5. The polyol premix of claim 4, wherein the aliphatic amine-initiated polyether polyol and the alkanolamine-initiated polyether polyol are present in a relative ratio, by weight, of 1:5 to 5:1.

6. The polyol premix of claim 4, wherein the polyol premix comprises a saccharide-initiated polyether polyol having an OH number of 200 to 600 mg KOH/g and a functionality of 4 to 6.

7. The polyol premix of claim 6, wherein the saccharide-initiated polyether polyol is present in an amount of 5 to 15% by weight, based on the total weight of the polyols in the polyol premix.

8. The polyol premix of claim 1, wherein the ester that does not contain Zerewitinoff-active hydrogen atoms comprises a diester.

9. The polyol premix of claim 8, wherein the diester comprises 2,2,4-trimethyl-1,3-pentanediol diisobutyrate.

10. The polyol premix of claim 1, wherein the ester that does not contain Zerewitinoff-active hydrogen atoms is present in an amount of 10 to 50% by weight, based on the total weight of the polyol premix.

11. The polyol premix of claim 1, wherein the polyol and the ester that does not contain Zerewitinoff-active hydrogen atoms are present in a combined amount of at least 95% by weight, based on the total weight of the polyol premix.
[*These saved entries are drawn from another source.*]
import Literature.Probability.RandomPlanarGeometry.HexSAWBrickWallStripFugacityWidthOneTopContactFluctuations
import Literature.Probability.RandomPlanarGeometry.HexSAWBrickWallStripFugacityWidthOneFreeEnergyHessian
import Literature.Probability.RandomPlanarGeometry.HexSAWBrickWallStripFugacityWidthOneUniformAmplitudeRectangle
import HarnessLib

/-!
# Linear statistics of the two contact numbers of the width-one strip: the free energy along lines of log-fugacities,
# the variance of `v₁·bc + v₂·tc`, ★ the COVARIANCE `Cov_{N,y,z}(bc,tc)/N → ∂b/∂B < 0`, and the variance of the total contact number

Topic `Literature/Probability/RandomPlanarGeometry` (continues `…WidthOneContactVariance.lean` (★★★★ `tendsto_varContacts_div`: `Var(bc)/N → ∂b/∂A`),
`…WidthOneTopContactFluctuations.lean` (`Var(tc)/N → ∂b(e^B,y)/∂B`, by reflection), `…WidthOneFreeEnergyHessian.lean` (first and second
directional derivatives of the free energy `log μ₁(e^A,e^B)` along lines; `H(v) > 0`), `…WidthOneContactSusceptibility.lean`
(`hasDerivAt_contactB_log`: `∂b/∂A = m₂₂/D`, `∂b/∂B = −m₁₂/D < 0 = ∂b'/∂A` — Maxwell) and `…WidthOneUniformAmplitudeRectangle.lean` (the uniform
two-term remainder on compact RECTANGLES of fugacity pairs)).  The one-wall theorems ran the quasi-linear engine `tendsto_deriv2_div_of_quasiLinear`
along the coordinate tilts `(y e^t, z)` and `(y, z e^t)`; THIS FILE runs it along an ARBITRARY line `t ↦ (y e^{tv₁}, z e^{tv₂})`, whose tilt is the
exponential tilt of the linear statistic `L = v₁·bc + v₂·tc`.  Polarization then gives the one second-order quantity of the contact pair that was
missing — the covariance.

* §1 `contactHess v₁ v₂ y z = H_{y,z}(v) = (m₂₂v₁² − 2m₁₂v₁v₂ + m₁₁v₂²)/D` (the free-energy Hessian as a quadratic form), `contactHess_pos`,
  `contactHess_axes` (`H(1,0) = ∂b/∂A`, `H(0,1) = ∂b(e^B,y)/∂B`, `(H(1,1) − H(1,0) − H(0,1))/2 = ∂b/∂B`), ★★ `hasDerivAt_lineDeriv` (the directional
  derivative `v₁b + v₂b'` has derivative `H(v)` at EVERY point of the line), `continuous_contactHess_line`, ★★ `contDiff_two_log_stripMuY₂_line`
  (`Λ_v(t) = log μ₁(e^{A+tv₁}, e^{B+tv₂})` is `C²` with `Λ_v' = v₁b + v₂b'`, `Λ_v'' = H(v)`).
* §2 the linear statistics under `P_{N,y,z}`: `meanLin`, `sqLin`, `varLin`, `covContacts`; `varLin_eq` (polarization
  `Var(v₁bc+v₂tc) = v₁²Var(bc) + 2v₁v₂Cov + v₂²Var(tc)`), `varLin_axes`; `stripZ₂_one_tilt₂_eq_sum` (`C_{1,N}(ye^{tv₁}, ze^{tv₂}) = Σ_q wgt·e^{tL}`),
  ★★ `linContactFreeEnergy_facts` (`F_N' =` tilted mean, `F_N'' =` tilted variance `≥ 0`, `= Var(L)` at `0`, two-sided growth `e^{2(|v₁|+|v₂|)(N+1)t}` —
  CAR «FINITE LOG-LAPLACE CUMULANTS»).
* §3 `continuousOn_parityAmplitude₂` (joint continuity of `A_c(y,z)` on the quadrant), `parityAmplitude_bounds_rect`.
* §4 ★ `contDiff_two_parityG_line` (`cΛ_v + log A_c` along the line is `C²`).
* §5 ★★★ `tendsto_varLin_parity_div`: `Var_{2M+c}(v₁bc + v₂tc)/M → 2H(v)` (the engine, with the rectangle remainder on
  `[ye^{−|v₁|}, ye^{|v₁|}] × [ze^{−|v₂|}, ze^{|v₂|}]`).
* §6 ★★★★ `tendsto_varLin_div` (`Var_{N,y,z}(v₁bc + v₂tc)/N → H_{y,z}(v)` for EVERY direction: the covariance MATRIX of `(bc,tc)` grows linearly
  with rate `M⁻¹`), ★★★★ `tendsto_covContacts_div` (`Cov_{N,y,z}(bc,tc)/N → ∂b/∂B|_{(log y, log z)}`), ★★★ `tendsto_covContacts_div_explicit`
  (`= −m₁₂/D < 0`: THE WALLS COMPETE at the level of fluctuations), ★★★ `tendsto_varTotalContacts_div` (`Var(bc+tc)/N → H(1,1) > 0`),
  `tendsto_varLin_div_axes` (consistency with the one-wall theorems).

Numerics (`cov_check.py`, exact bivariate series kept polynomial in BOTH fugacities, stdlib): `(1,1)`: `Cov(bc,tc)/N = −0.1214, −0.1266, −0.1293,
−0.1307` (`N = 30, 60, 120, 240`) → `−m₁₂/D = −0.132009`, `N·(Cov/N − rate) = +0.324` constant (an `O(1/N)` law); `Var(bc+tc)/N → 0.017080`
(`0.0221, 0.0196, 0.0184, 0.0177`); asymptotic correlation coefficient `−0.9392`.  `(2,1)`: `Cov/N → −0.133621` (`−0.1333` at `N = 240`),
corr `→ −0.958`; `(½,3)`: `→ −0.052874` (`−0.0537`), corr `→ −0.982`.

## Sources
A. Dembo, O. Zeitouni, *Large Deviations Techniques and Applications* (2010) §2.2–§2.3 (the limiting logarithmic mgf, its Hessian; lane statements);
E. J. Janse van Rensburg, *The Statistical Mechanics of Interacting Walks, Polygons, Animals and Vesicles* (1st ed., OUP 2000) §3.3 (fluctuations in
adsorption models); N. R. Beaton, M. Bousquet-Mélou, J. de Gier, H. Duminil-Copin, A. J. Guttmann, CMP 326 (2014), arXiv:1109.0358v5 §3.2 Proposition 6
(p. 10: the weights `y^{bc} z^{tc}`, `μ_T(y,z)`); N. Madras, G. Slade (1993) §1.1 eq. (1.1.4) p. 5; R. P. Stanley, EC1 §4.1 Theorem 4.1.1 (iii).  Nothing is
quoted AS PRINTED; the statements and constants are this lineage's.
-/

noncomputable section

open Filter Topology Finset Set Literature.Analysis Literature.Probability.Moments
open Literature.Probability.LatticeModels Literature.Probability.Percolation

namespace Literature.Probability.RandomPlanarGeometry.SAW.HexBW

namespace WidthOneYZ

variable {y z : ℝ}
12. The polyol premix of claim 1, wherein the polydimethylsiloxane-polyalkyleneoxide copolymer has a silicon content of at least 15% by weight, based on the total weight of the polydimethylsiloxane-polyalkyleneoxide copolymer.

13. The polyol premix of claim 1, wherein the polydimethylsiloxane-polyalkyleneoxide copolymer has a silicon content of at least 20% by weight, based on the total weight of the polydimethylsiloxane-polyalkyleneoxide copolymer.

14. The polyol premix of claim 1, wherein the polydimethylsiloxane-polyalkyleneoxide copolymer has a polydispersity index of no more than 3.0.

15. The polyol premix of claim 1, wherein the polydimethylsiloxane-polyalkyleneoxide copolymer has an OH number of 40 to 80 mg KOH/g.

16. The polyol premix of claim 1, wherein the polyol and the ester that does not contain Zerewitinoff-active hydrogen atoms are present in a combined amount of at least 97% by weight, based on the total weight of the polyol premix.

17. A method of making a polyurethane foam comprising mixing the polyol premix of claim 1 with a polyisocyanate at an isocyanate index of 90 to 150.

18. The method of claim 17, wherein the polyisocyanate comprises a methylene-bridged polyphenyl polyisocyanate and/or a prepolymer of methylene-bridged polyphenyl polyisocyanates having an average functionality of 1.8 to 3.5 isocyanate moieties per molecule and an NCO content of from 25 to 32 weight percent.

19. A polyurethane foam produced by the method of claim 17.

20. A method comprising:

(a) mixing the polyol premix of claim 1 with a polyisocyanate at an isocyanate index of 90 to 150 to form a polyurethane foam-forming reaction mixture;

(b) injecting the polyurethane foam-forming reaction mixture beneath at least a portion of an earth-supported structure; and

(c) allowing the polyurethane foam-forming reaction mixture to react and form a closed-celled, rigid polyurethane foam beneath the earth-supported structure.